Hemos de presenciar una tragedia precipitada.
Martirio En La Cocina
Tere, en la cocina, presidía, con impavidez romana, el martirio del pescado, que -bañado en claro aceite- presentaba uno de sus flancos a la caricia del fuego lento. Sin protestar -¡resignado besugo!-contra el resuelto inalterable de la gasolina. (Dentro de su maillot , la carne rosa se le iría convirtiendo en carne de jazmín. Eso era todo.)
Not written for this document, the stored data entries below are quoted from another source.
import Summits.CriticalPhenomena.CardyFormulaZ2.Theses.CardySelfRefinement
import Summits.CriticalPhenomena.CardyFormulaZ2.Theorems.CardySelfRefinementScaleInvariantLimitsStubLagsOfNearIdentityGain
import Summits.CriticalPhenomena.CardyFormulaZ2.Theorems.CardySelfRefinementScaleInvariantLimitsStubScaleInvariantLimitsOfLags
import HarnessLib

/-!
# The near-identity gain implies the crux `ScaleInvariantLimits` (line `Sketch`, composition of
# the landed stubs B and C; stmt-CriticalPhenomena-10265)

The reduction achieved by line `Sketch` (card "marginal-three-arm-bootstrap") of the crux
`ScaleInvariantLimits` of route `CardySelfRefinement`, as ONE importable conditional theorem:
**if the near-identity gain C⁺ holds on the lattice orbit** — for every finite family of quads `G`
and every `ε > 0` there is `τ₀ > 0` such that for all lags `0 < τ < τ₀` the joint crossing
probability `μ_δ {S | ∀ i, G i ∈ S}` (`μ_δ = squareCrossingLaw univ δ`, critical bond-`ℤ²`
percolation drawn at mesh `δ`) changes by at most `ε τ` between meshes `δ` and `(1 + τ) δ`, for all
small `δ` — **then every subsequential scaling limit `μ ∈ subseqQuadLimits univ` is invariant under
every dilation `S_t`, `t > 0`** (the crux, unfolded).  Proof: the lattice-orbit bootstrap
`stub_lags_of_nearIdentityGain` (C⁺ ⇒ merging of the laws at meshes `k η`, `η` on every joint
crossing event, every `k > 1`) followed by `stub_scaleInvariantLimits_of_lags` (merging ⇒
invariance, through `dilateLaw_eq_self_of_lags`: soft SS11 Lemma 5.1 for one measure, Thm 1.4 (2),
Cor 5.2).  What remains of the crux on this line is exactly C⁺ (`stub_latticeNearIdentityGain`),
which `stub_nearIdentityGain_of_lags` shows to be EQUIVALENT, on the lattice, to asymptotic lag
invariance of the joint crossing probabilities.
-/

noncomputable section

open MeasureTheory Filter Set Topology
open Literature.Probability.Percolation Literature.Probability.Percolation.QuadCrossing

namespace Summit.CriticalPhenomena.CardyFormulaZ2.Theorems

/-- **C⁺ ⇒ X (line `Sketch` closed modulo its stub A).**  If the near-identity gain holds on the
lattice orbit (hypothesis `hgain`, the registered signature of `stub_latticeNearIdentityGain`),
then every subsequential scaling limit `μ` of the critical bond-`ℤ²` quad-crossing laws satisfies
`dilateLaw t μ = μ` for every `t > 0` — i.e. `ScaleInvariantLimits` (unfolded).  Composition of
the landed `stub_lags_of_nearIdentityGain` and `stub_scaleInvariantLimits_of_lags`. -/
theorem stub_scaleInvariantLimits_of_nearIdentityGain
    (hgain : ∀ (m : ℕ) (G : Fin m → Quad (univ : Set ℂ)) (ε : ℝ), 0 < ε →
      ∃ τ₀ : ℝ, 0 < τ₀ ∧ ∀ τ ∈ Ioo (0 : ℝ) τ₀, ∃ δ₀ : ℝ, 0 < δ₀ ∧ ∀ δ ∈ Ioo (0 : ℝ) δ₀,
        |(squareCrossingLaw (univ : Set ℂ) ((1 + τ) * δ) :
              Measure (QuadConfig (univ : Set ℂ))).real {S | ∀ i, G i ∈ S} -
          (squareCrossingLaw (univ : Set ℂ) δ : Measure (QuadConfig (univ : Set ℂ))).real
            {S | ∀ i, G i ∈ S}| ≤ ε * τ)
    (μ : FiniteMeasure (QuadConfig (univ : Set ℂ))) (hμ : μ ∈ subseqQuadLimits (univ : Set ℂ))
    (t : ℝ) (ht : 0 < t) :
    dilateLaw t ht.ne' μ = μ :=
  stub_scaleInvariantLimits_of_lags
    (fun k hk m G => stub_lags_of_nearIdentityGain hgain k hk m G) μ hμ t ht

end Summit.CriticalPhenomena.CardyFormulaZ2.Theorems

end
Lo cambió de costado -entonces se reveló el besugo como arlequín de los mares, mitad rojo y mitad nácar-. En el lago de aceite, entre una constelación de pimientas, relucían tres ruedas de limón. (3 de oros, para sus ocios de gladiador.) El pez mostraba sus líneas gentiles de bañista en el rubio líquido.
Pero Godofredo, apoyado en el quicio de la puerta, se complacía en las de su propia hija, comparándole los brazos con el mármol de la fuente, vetado de frías transparencias.
Ella, a su vez, repasaba con deleite mórbido el perfil de los sueños cosechados durante la noche anterior, volviéndolos despacio como un catálogo de grabados donde no faltaba el del hombre desollado, capaz de practicarse en cualquier momento un harakiri docente, y de conducirla de la mano por un laberinto de columnas de números que salían en enjambre del vientre de una calculadora, hasta el infinito…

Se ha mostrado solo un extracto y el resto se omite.